====== Available data ======
/-- `P^cof` discharges all three walls of the constant dial at `Δ` (`K_alg`, `H`, `D`).
[cite: Burgisser2000, §4.1] -/
theorem algConstantLiftAt_of_perHardCofiniteChar (Δ : ℕ → ℕ) (h : PerHardCofiniteChar Δ) :
    AlgConstantLiftAt Δ ∧ HeightLiftAt Δ ∧ AlgDescentAt Δ :=
  ⟨fun _ => not_perEasyAlg_of_perHardCofiniteChar Δ h,
    heightLiftAt_of_perHardAlg Δ (not_perEasyAlg_of_perHardCofiniteChar Δ h),
    algDescentAt_of_perHardAlg Δ (not_perEasyAlg_of_perHardCofiniteChar Δ h)⟩

/-- **Registered-stub form of `P ⟹ H`** on the route item `HeightLiftLog3` (stmt 23720,
`Δ₁(n) = ⌊log₂⌊log₂⌊log₂ n⌋⌋⌋ + 1`): hardness of `per` modulo one prime per exponent at depth `Δ₁`
implies the height lift. [cite: KoiranPerifel2011, §2] -/
theorem heightLiftLog3_of_perHardSomePrime : ¬ PerEasyEveryPrime (fun n => Nat.log 2 (Nat.log 2 (Nat.log 2 n)) + 1) → HeightLiftAt (fun n => Nat.log 2 (Nat.log 2 (Nat.log 2 n)) + 1) :=
  heightLiftAt_of_not_perEasyEveryPrime _

/-- **Item form of `P ⟹ H`, literal**: "for every `c` some `per_n` has no `n^c + c`-wire,
product-depth-`Δ₁(n)` circuit over some prime field `𝔽_p`" implies the literal statement of the
route item `HeightLiftLog3` (stmt 23720) — indeed its conclusion. [cite: KoiranPerifel2011, §2] -/
theorem heightLiftLog3_literal_of_perHardSomePrime
    (h : ¬ ∃ c : ℕ, ∀ n p : ℕ, p.Prime → ∃ C : ArithCircuit (ZMod p) (Fin n × Fin n),
      C.Computes (perPoly (Fin n) (ZMod p)) ∧
        C.productDepth ≤ Nat.log 2 (Nat.log 2 (Nat.log 2 n)) + 1 ∧ C.edgeSize ≤ n ^ c + c) :
    (¬ ∃ c : ℕ, ∀ n : ℕ, ∃ m : ℕ, m ≤ n ^ c + c ∧ ∃ a : Fin m → ℤ, (∀ i, (a i).natAbs ≤ 2 ^ (n ^ c + c)) ∧ ∃ C : Literature.Computability.AlgebraicComplexity.ArithCircuit ℤ (Fin (n * n) ⊕ Fin m), C.HasSignConstants ∧ ∃ C' : Literature.Computability.AlgebraicComplexity.ArithCircuit ℂ (Fin n × Fin n), C' = ((C.substVC (Sum.elim Sum.inl fun i => Sum.inr (a i))).map (Int.castRingHom ℂ)).rename ⇑(finProdFinEquiv (m := n) (n := n)).symm ∧ C'.Computes (Literature.Computability.AlgebraicComplexity.perPoly (Fin n) ℂ) ∧ C'.productDepth ≤ Nat.log 2 (Nat.log 2 (Nat.log 2 n)) + 1 ∧ C'.edgeSize ≤ n ^ c + c) → ¬ ∃ c : ℕ, ∀ n : ℕ, ∃ m : ℕ, m ≤ n ^ c + c ∧ ∃ a : Fin m → ℤ, ∃ C : Literature.Computability.AlgebraicComplexity.ArithCircuit ℤ (Fin (n * n) ⊕ Fin m), C.HasSignConstants ∧ ∃ C' : Literature.Computability.AlgebraicComplexity.ArithCircuit ℂ (Fin n × Fin n), C' = ((C.substVC (Sum.elim Sum.inl fun i => Sum.inr (a i))).map (Int.castRingHom ℂ)).rename ⇑(finProdFinEquiv (m := n) (n := n)).symm ∧ C'.Computes (Literature.Computability.AlgebraicComplexity.perPoly (Fin n) ℂ) ∧ C'.productDepth ≤ Nat.log 2 (Nat.log 2 (Nat.log 2 n)) + 1 ∧ C'.edgeSize ≤ n ^ c + c :=
  heightLiftAt_of_not_perEasyEveryPrime (fun n => Nat.log 2 (Nat.log 2 (Nat.log 2 n)) + 1) h

/-- **Item form of the transfer `P^cof ⟹ PerHardLog3`** (lens 4's crux, arbitrary complex constants,
`Δ₁`). [cite: Burgisser2000, §4.1] -/
theorem perHardLog3_of_perHardCofiniteChar
    (h : PerHardCofiniteChar fun n => Nat.log 2 (Nat.log 2 (Nat.log 2 n)) + 1) :
    ¬ ∃ c : ℕ, ∀ n : ℕ, ∃ C : ArithCircuit ℂ (Fin n × Fin n), C.Computes (perPoly (Fin n) ℂ) ∧
      C.productDepth ≤ Nat.log 2 (Nat.log 2 (Nat.log 2 n)) + 1 ∧ C.edgeSize ≤ n ^ c + c :=
  not_perEasyComplex_of_perHardCofiniteChar _ h

/-! ### §4 (w6) Below one half the whole dial is decided: every wall holds at slopes `κ < 1/2` -/

/-- Lens 4's rung read on the dial: at `Δ = ⌊p · L₃ / q⌋`, `2p < q`, per is HARD over `ℂ` against
arbitrary constants (`DepthWindow.perHardBelowHalf`). [cite: LimayeSrinivasanTavenas2025, Cor. 4] -/
theorem not_perEasyComplex_belowHalf (p q : ℕ) (hpq : 2 * p < q) :
    ¬ PerEasyComplex fun n => p * Nat.log 2 (Nat.log 2 (Nat.log 2 n)) / q :=
  DepthWindow.perHardBelowHalf p q hpq

/-- … hence HARD against constants in `algebraicClosure ℚ ℂ`. [cite: LimayeSrinivasanTavenas2025, Cor. 4] -/
theorem not_perEasyAlg_belowHalf (p q : ℕ) (hpq : 2 * p < q) :
    ¬ PerEasyAlg fun n => p * Nat.log 2 (Nat.log 2 (Nat.log 2 n)) / q :=
  fun h => not_perEasyComplex_belowHalf p q hpq ((perEasyComplex_iff_perEasyAlg _).mpr h)

/-- … hence HARD against integer advice of any height (`¬ D2`). [cite: LimayeSrinivasanTavenas2025, Cor. 4] -/
theorem not_perEasyIntAdv_belowHalf (p q : ℕ) (hpq : 2 * p < q) :
    ¬ PerEasyIntAdv fun n => p * Nat.log 2 (Nat.log 2 (Nat.log 2 n)) / q :=
  fun h => not_perEasyComplex_belowHalf p q hpq (perEasyComplex_of_perEasyIntAdv _ h)
import Summits.QuantumFields.YangMills.Theorems.BalabanLadderNTMarkovMirrorBareTypical
import HarnessLib

/-!
# Crux `UVSeamRec` (stmt-QuantumFields-20043), stub `stub_floorsEngine` (S-B) / crux `NT` clause (i):
# asymptotic packaging of the measure-typical clause-(i) package {MF, RBLΔ-L²}

Helper file (`--supports stmt-QuantumFields-20043`) of the seam stub-prover row `ym-20043-seam-s1` (owner RULING
R75), sequel of `…NTMarkovMirrorBareTypical` (per coupling and torus: `Q2_ge_of_bareFloor_l2`,
`bareFloor_of_Q2_floor_l2`).  Along a unit map `a > 0` with ONE test function `v` and a positive-time cube family of
physical size `≤ Λ₅` carrying the lattice support of `v(aβ·)` at depth `≥ 2`:

* (MF)      `9ε/4 ≤ Cov_T(Ṽ_v∘Θ₀, Ṽ_v)` on every torus `aβ·L ≥ Λ₅`;
* (RBLΔ-L²) `∫ |kerE_{Q_β}^{lift U}(Wᴿ_v) − kerE_{Q_β}^{lift U}(Ṽ_v) − p' β|² dμ_T(U) ≤ ε/4` on every such torus

give `Q2_floor_of_bareFloor_l2` (`ε ≤ Q2_{β,L,aβ}(θv, v)` for `β ≥ max β₅ 0`), `lowerBounds_fst_of_bareFloor_l2`
(clause (i) of `LowerBounds G r a`), `floorsTwoPoint_of_bareFloor_l2` (the two-point conjunct of the registered
`UVSeamRec.stub_floorsEngine`, v4-F f523973980851859, for any `(G, r, a)`), `nt_of_bareFloor_l2`
(`Theses.BalabanLadder.NT` BY NAME, given any clause-(ii) supplier), and the converse `bareFloors_of_Q2_floors_l2`.
`torusE_sq_le_of_goodLaw_and_rarity` feeds (RBLΔ-L²) from a TEMPERED supplier (law on a measurable good set of
exteriors + `μ_T`-rarity).  Measure-typical = the form the fleet lead's kit finding (ym-spine-20043-p1 g7: no `∀`-exterior one-point law with
depth-decaying tolerance survives self-dual uniform flux) leaves standing.  Nothing here is `SU(2)`-specific.
Honest status: bookkeeping; (MF), (RBLΔ-L²)'s supplier and clause (ii) are engine-grade (crux `NT` / E0′-type ceilings).
-/

set_option autoImplicit false

noncomputable section

open scoped SchwartzMap
open MeasureTheory Filter Topology
open Literature.MathematicalPhysics.QuantumFieldTheory Literature.MathematicalPhysics.QuantumLattice
open Literature.Probability.LatticeModels
open Summit.QuantumFields.YangMills.Cruxes.OSLegsFromFemtoAndGap.DlrCollarTransfer
open Summit.QuantumFields.YangMills.Cruxes.NT.Reflection (integrable_wilson_of_bdd)

namespace Summit.QuantumFields.YangMills.Cruxes.NT.MarkovMirror

section TypicalPackage

variable (G : Type) [Group G] [TopologicalSpace G] [IsTopologicalGroup G] [CompactSpace G]
  [MeasurableSpace G] [BorelSpace G] (r : LatticeRep G)

/-! ## §0 Feeding (RBLΔ-L²) from a tempered supplier: good exteriors + rarity -/

/-- **Mean square from a good-set law and rarity.**  For a bounded continuous `Φ` on `ℤ⁴` configurations
(`|Φ| ≤ M`), a measurable set `Good` of exteriors with `|Φ| ≤ δ` on `Good`, and the rarity bound
`E_T[𝟙_{Goodᶜ}∘lift] ≤ η₀` on the torus `2L+1`: `E_T[Φ²∘lift] ≤ δ² + M²·η₀`.  This is how the mean-square defect
hypothesis (RBLΔ-L²) of `Q2_ge_of_bareFloor_l2` is fed by a TEMPERED supplier (a law on good exteriors plus a
`μ_T`-rarity bound, the currency of `…UVSeamRecCeilingsDefectCollarMoments`), never by a `∀`-exterior law. [folklore] -/
theorem torusE_sq_le_of_goodLaw_and_rarity (β : ℝ) (L : ℕ) {Φ : LGConfig 4 G → ℝ} (hΦc : Continuous Φ)
    {M : ℝ} (hM : ∀ U, |Φ U| ≤ M) (Good : Set (LGConfig 4 G)) (hGood : MeasurableSet Good)
    {δ η₀ : ℝ} (hlaw : ∀ U ∈ Good, |Φ U| ≤ δ)
    (hrare : torusE G r β L (Goodᶜ.indicator fun _ => (1 : ℝ)) ≤ η₀) :
    torusE G r β L (fun V => Φ V ^ 2) ≤ δ ^ 2 + M ^ 2 * η₀ := by
  classical
  haveI := r.secondCountableTopology
  haveI := isProbabilityMeasure_wilsonMeasure (d := 4) (L := 2 * L + 1) r.ρ r.continuous β
  set χ : LGConfig 4 G → ℝ := Goodᶜ.indicator fun _ => (1 : ℝ) with hχ
  have hχ0 : ∀ V, 0 ≤ χ V := fun V => Set.indicator_nonneg (fun _ _ => zero_le_one) _
  have hχ1 : ∀ V, χ V ≤ 1 := fun V => Set.indicator_apply_le' (fun _ => le_rfl) (fun _ => zero_le_one)
  have hptw : ∀ V : LGConfig 4 G, Φ V ^ 2 ≤ δ ^ 2 + M ^ 2 * χ V := fun V => by
    by_cases hV : V ∈ Good
    · have h1 : χ V = 0 := by
        simp only [hχ, Set.indicator_apply, Set.mem_compl_iff, hV, not_true_eq_false, if_false]
      have h2 : |Φ V| ≤ δ := hlaw V hV
      rw [h1, mul_zero, add_zero, ← sq_abs]
      exact pow_le_pow_left₀ (abs_nonneg _) h2 2
    · have h1 : χ V = 1 := by
        simp only [hχ, Set.indicator_apply, Set.mem_compl_iff, hV, not_false_eq_true, if_true]
      have h2 : Φ V ^ 2 ≤ M ^ 2 := by
        rw [← sq_abs]; exact pow_le_pow_left₀ (abs_nonneg _) (hM V) 2
      rw [h1, mul_one]
      nlinarith [sq_nonneg δ]
  have hliftm : Measurable (torusLift (d := 4) (G := G) (2 * L + 1)) := (continuous_torusLift _).measurable
  have iΦ2 : Integrable (fun U : GaugeConfig 4 (2 * L + 1) G => Φ (torusLift (2 * L + 1) U) ^ 2)
      (wilsonMeasure (d := 4) (L := 2 * L + 1) r.ρ β) :=
    integrable_wilson_of_bdd r.ρ r.continuous β ((hΦc.measurable.comp hliftm).pow_const 2)
      ⟨M ^ 2, fun U => by rw [abs_pow]; exact pow_le_pow_left₀ (abs_nonneg _) (hM _) 2⟩
  have iχ : Integrable (fun U : GaugeConfig 4 (2 * L + 1) G => χ (torusLift (2 * L + 1) U))
      (wilsonMeasure (d := 4) (L := 2 * L + 1) r.ρ β) :=
    integrable_wilson_of_bdd r.ρ r.continuous β ((measurable_const.indicator hGood.compl).comp hliftm)
      ⟨1, fun U => by rw [abs_of_nonneg (hχ0 _)]; exact hχ1 _⟩
  have ibound : Integrable (fun U : GaugeConfig 4 (2 * L + 1) G => δ ^ 2 + M ^ 2 * χ (torusLift (2 * L + 1) U))
      (wilsonMeasure (d := 4) (L := 2 * L + 1) r.ρ β) := (integrable_const _).add (iχ.const_mul _)
  unfold torusE at hrare ⊢
  change (∫ U, Φ (torusLift (2 * L + 1) U) ^ 2 ∂(wilsonMeasure (d := 4) (L := 2 * L + 1) r.ρ β)) ≤ δ ^ 2 + M ^ 2 * η₀
  change (∫ U, χ (torusLift (2 * L + 1) U) ∂(wilsonMeasure (d := 4) (L := 2 * L + 1) r.ρ β)) ≤ η₀ at hrare
  have hmono : (∫ U, Φ (torusLift (2 * L + 1) U) ^ 2 ∂(wilsonMeasure (d := 4) (L := 2 * L + 1) r.ρ β)) ≤
      ∫ U, (δ ^ 2 + M ^ 2 * χ (torusLift (2 * L + 1) U)) ∂(wilsonMeasure (d := 4) (L := 2 * L + 1) r.ρ β) :=
    integral_mono iΦ2 ibound (fun U => hptw _)
  have hsum : (∫ U, (δ ^ 2 + M ^ 2 * χ (torusLift (2 * L + 1) U)) ∂(wilsonMeasure (d := 4) (L := 2 * L + 1) r.ρ β)) =
      δ ^ 2 + M ^ 2 * ∫ U, χ (torusLift (2 * L + 1) U) ∂(wilsonMeasure (d := 4) (L := 2 * L + 1) r.ρ β) := by
    rw [integral_add (integrable_const _) (iχ.const_mul _), integral_const_mul, integral_const, smul_eq_mul,
      probReal_univ, one_mul]
  rw [hsum] at hmono
  nlinarith [sq_nonneg M, hmono, hrare]

/-! ## Asymptotic packaging along a unit map -/

/-- **`Q2(θv, v) ≥ ε` for all large couplings and tori from {MF, RBLΔ-L²}** (a unit map `a > 0`, ONE test function,
a positive-time cube family of physical size `≤ Λ₅` carrying the lattice support of `v(aβ·)` at depth `≥ 2`; the bare
mirror floor `9ε/4` and the mean-square defect bound `ε/4` on every torus `aβ·L ≥ Λ₅`). [folklore] -/
theorem Q2_floor_of_bareFloor_l2 (a : ℝ → ℝ) (ha₀ : ∀ β, 0 < a β)
    (v : 𝓢(EuclideanSpace ℝ (Fin 4), ℝ)) {ε : ℝ} (hε : 0 < ε) {β₅ Λ₅ : ℝ}
    (c : ℝ → (Fin 4 → ℤ)) (b : ℝ → ℕ) (p' : ℝ → ℝ)
    (hgeom : ∀ β, β₅ ≤ β → 1 ≤ c β 0 ∧ ∀ j : Fin 4, (|((c β j : ℤ) : ℝ)| + (b β : ℝ) + 3) * a β ≤ Λ₅)
    (hsupp : ∀ β, β₅ ≤ β → ∀ x : Fin 4 → ℤ, v (a β • siteToE x) ≠ 0 →
      x ∈ cubeSites (c β) (b β) ∧ 2 ≤ depth (c β) (b β) x)
    (hΔ2 : ∀ β, β₅ ≤ β → ∀ L : ℕ, Λ₅ ≤ a β * L →
      torusE G r β L (fun V => (kerE G r β (c β) (b β) V (fun V => ∑ x ∈ cubeSites (c β) (b β),
          v (a β • siteToE x) * ∑ q : {q : Fin 4 × Fin 4 // q.1 < q.2},
            plane G r q.1 (if q.1.1 = 0 then x - Pi.single 0 1 else x) V) -
        kerE G r β (c β) (b β) V (fun V => ∑ y ∈ cubeSites (c β) (b β), v (a β • siteToE y) * dens G r y V) -
        p' β) ^ 2) ≤ ε / 4)
    (hMF : ∀ β, β₅ ≤ β → ∀ L : ℕ, Λ₅ ≤ a β * L →
      9 * ε / 4 ≤ torusE G r β L (fun V =>
          (∑ y ∈ cubeSites (c β) (b β), v (a β • siteToE y) * dens G r y (cfgReflect V)) *
            ∑ y ∈ cubeSites (c β) (b β), v (a β • siteToE y) * dens G r y V) -
        torusE G r β L (fun V => ∑ y ∈ cubeSites (c β) (b β), v (a β • siteToE y) * dens G r y (cfgReflect V)) *
          torusE G r β L (fun V => ∑ y ∈ cubeSites (c β) (b β), v (a β • siteToE y) * dens G r y V)) :
    ∀ β : ℝ, max β₅ 0 ≤ β → ∀ L : ℕ, Λ₅ ≤ a β * L → ε ≤ Q2 G r β L (a β) (thetaTest 4 v) v := by
  intro β hβ L hL
  have hβ₅ : β₅ ≤ β := le_trans (le_max_left _ _) hβ
  have hβ0 : 0 ≤ β := le_trans (le_max_right _ _) hβ
  obtain ⟨hc0, hsize⟩ := hgeom β hβ₅
  obtain ⟨hcL, hc⟩ := torusFit_of_geom (ha₀ β) hsize hL
  exact Q2_ge_of_bareFloor_l2 G r hβ0 (c β) (b β) L hc0 hcL hc (a β) v (hsupp β hβ₅) hε (hMF β hβ₅ L hL)
    (hΔ2 β hβ₅ L hL)

/-- **Clause (i) of `LowerBounds G r a` from {MF, RBLΔ-L²}.** [folklore] -/
theorem lowerBounds_fst_of_bareFloor_l2 (a : ℝ → ℝ) (ha₀ : ∀ β, 0 < a β)
    (v : 𝓢(EuclideanSpace ℝ (Fin 4), ℝ)) (hv : tsupport (v : EuclideanSpace ℝ (Fin 4) → ℝ) ⊆ {y | 0 < y 0})
    {ε : ℝ} (hε : 0 < ε) {β₅ Λ₅ : ℝ}
    (c : ℝ → (Fin 4 → ℤ)) (b : ℝ → ℕ) (p' : ℝ → ℝ)
    (hgeom : ∀ β, β₅ ≤ β → 1 ≤ c β 0 ∧ ∀ j : Fin 4, (|((c β j : ℤ) : ℝ)| + (b β : ℝ) + 3) * a β ≤ Λ₅)
    (hsupp : ∀ β, β₅ ≤ β → ∀ x : Fin 4 → ℤ, v (a β • siteToE x) ≠ 0 →
      x ∈ cubeSites (c β) (b β) ∧ 2 ≤ depth (c β) (b β) x)
    (hΔ2 : ∀ β, β₅ ≤ β → ∀ L : ℕ, Λ₅ ≤ a β * L →
      torusE G r β L (fun V => (kerE G r β (c β) (b β) V (fun V => ∑ x ∈ cubeSites (c β) (b β),
          v (a β • siteToE x) * ∑ q : {q : Fin 4 × Fin 4 // q.1 < q.2},
            plane G r q.1 (if q.1.1 = 0 then x - Pi.single 0 1 else x) V) -
        kerE G r β (c β) (b β) V (fun V => ∑ y ∈ cubeSites (c β) (b β), v (a β • siteToE y) * dens G r y V) -
        p' β) ^ 2) ≤ ε / 4)
    (hMF : ∀ β, β₅ ≤ β → ∀ L : ℕ, Λ₅ ≤ a β * L →
      9 * ε / 4 ≤ torusE G r β L (fun V =>
          (∑ y ∈ cubeSites (c β) (b β), v (a β • siteToE y) * dens G r y (cfgReflect V)) *
            ∑ y ∈ cubeSites (c β) (b β), v (a β • siteToE y) * dens G r y V) -
        torusE G r β L (fun V => ∑ y ∈ cubeSites (c β) (b β), v (a β • siteToE y) * dens G r y (cfgReflect V)) *
          torusE G r β L (fun V => ∑ y ∈ cubeSites (c β) (b β), v (a β • siteToE y) * dens G r y V)) :
    ∃ (v : 𝓢(EuclideanSpace ℝ (Fin 4), ℝ)) (ε β₅ Λ₅ : ℝ),
      tsupport (v : EuclideanSpace ℝ (Fin 4) → ℝ) ⊆ {y : EuclideanSpace ℝ (Fin 4) | 0 < y 0} ∧ 0 < ε ∧
      ∀ β : ℝ, β₅ ≤ β → ∀ L : ℕ, Λ₅ ≤ a β * L → ε ≤ Q2 G r β L (a β) (thetaTest 4 v) v :=
  ⟨v, ε, max β₅ 0, Λ₅, hv, hε, Q2_floor_of_bareFloor_l2 G r a ha₀ v hε c b p' hgeom hsupp hΔ2 hMF⟩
======
* **Required action**
Output each line of the records above exactly, beginning at the first, and stop once the line containing "C.edgeSize ≤ n ^ c + c)" has been output.

* **Response area**
/-- `P^cof` discharges all three walls of the constant dial at `Δ` (`K_alg`, `H`, `D`).
[cite: Burgisser2000, §4.1] -/
theorem algConstantLiftAt_of_perHardCofiniteChar (Δ : ℕ → ℕ) (h : PerHardCofiniteChar Δ) :
    AlgConstantLiftAt Δ ∧ HeightLiftAt Δ ∧ AlgDescentAt Δ :=
  ⟨fun _ => not_perEasyAlg_of_perHardCofiniteChar Δ h,
    heightLiftAt_of_perHardAlg Δ (not_perEasyAlg_of_perHardCofiniteChar Δ h),
    algDescentAt_of_perHardAlg Δ (not_perEasyAlg_of_perHardCofiniteChar Δ h)⟩

/-- **Registered-stub form of `P ⟹ H`** on the route item `HeightLiftLog3` (stmt 23720,
`Δ₁(n) = ⌊log₂⌊log₂⌊log₂ n⌋⌋⌋ + 1`): hardness of `per` modulo one prime per exponent at depth `Δ₁`
implies the height lift. [cite: KoiranPerifel2011, §2] -/
theorem heightLiftLog3_of_perHardSomePrime : ¬ PerEasyEveryPrime (fun n => Nat.log 2 (Nat.log 2 (Nat.log 2 n)) + 1) → HeightLiftAt (fun n => Nat.log 2 (Nat.log 2 (Nat.log 2 n)) + 1) :=
  heightLiftAt_of_not_perEasyEveryPrime _

/-- **Item form of `P ⟹ H`, literal**: "for every `c` some `per_n` has no `n^c + c`-wire,
product-depth-`Δ₁(n)` circuit over some prime field `𝔽_p`" implies the literal statement of the
route item `HeightLiftLog3` (stmt 23720) — indeed its conclusion. [cite: KoiranPerifel2011, §2] -/
theorem heightLiftLog3_literal_of_perHardSomePrime
    (h : ¬ ∃ c : ℕ, ∀ n p : ℕ, p.Prime → ∃ C : ArithCircuit (ZMod p) (Fin n × Fin n),
      C.Computes (perPoly (Fin n) (ZMod p)) ∧
        C.productDepth ≤ Nat.log 2 (Nat.log 2 (Nat.log 2 n)) + 1 ∧ C.edgeSize ≤ n ^ c + c) :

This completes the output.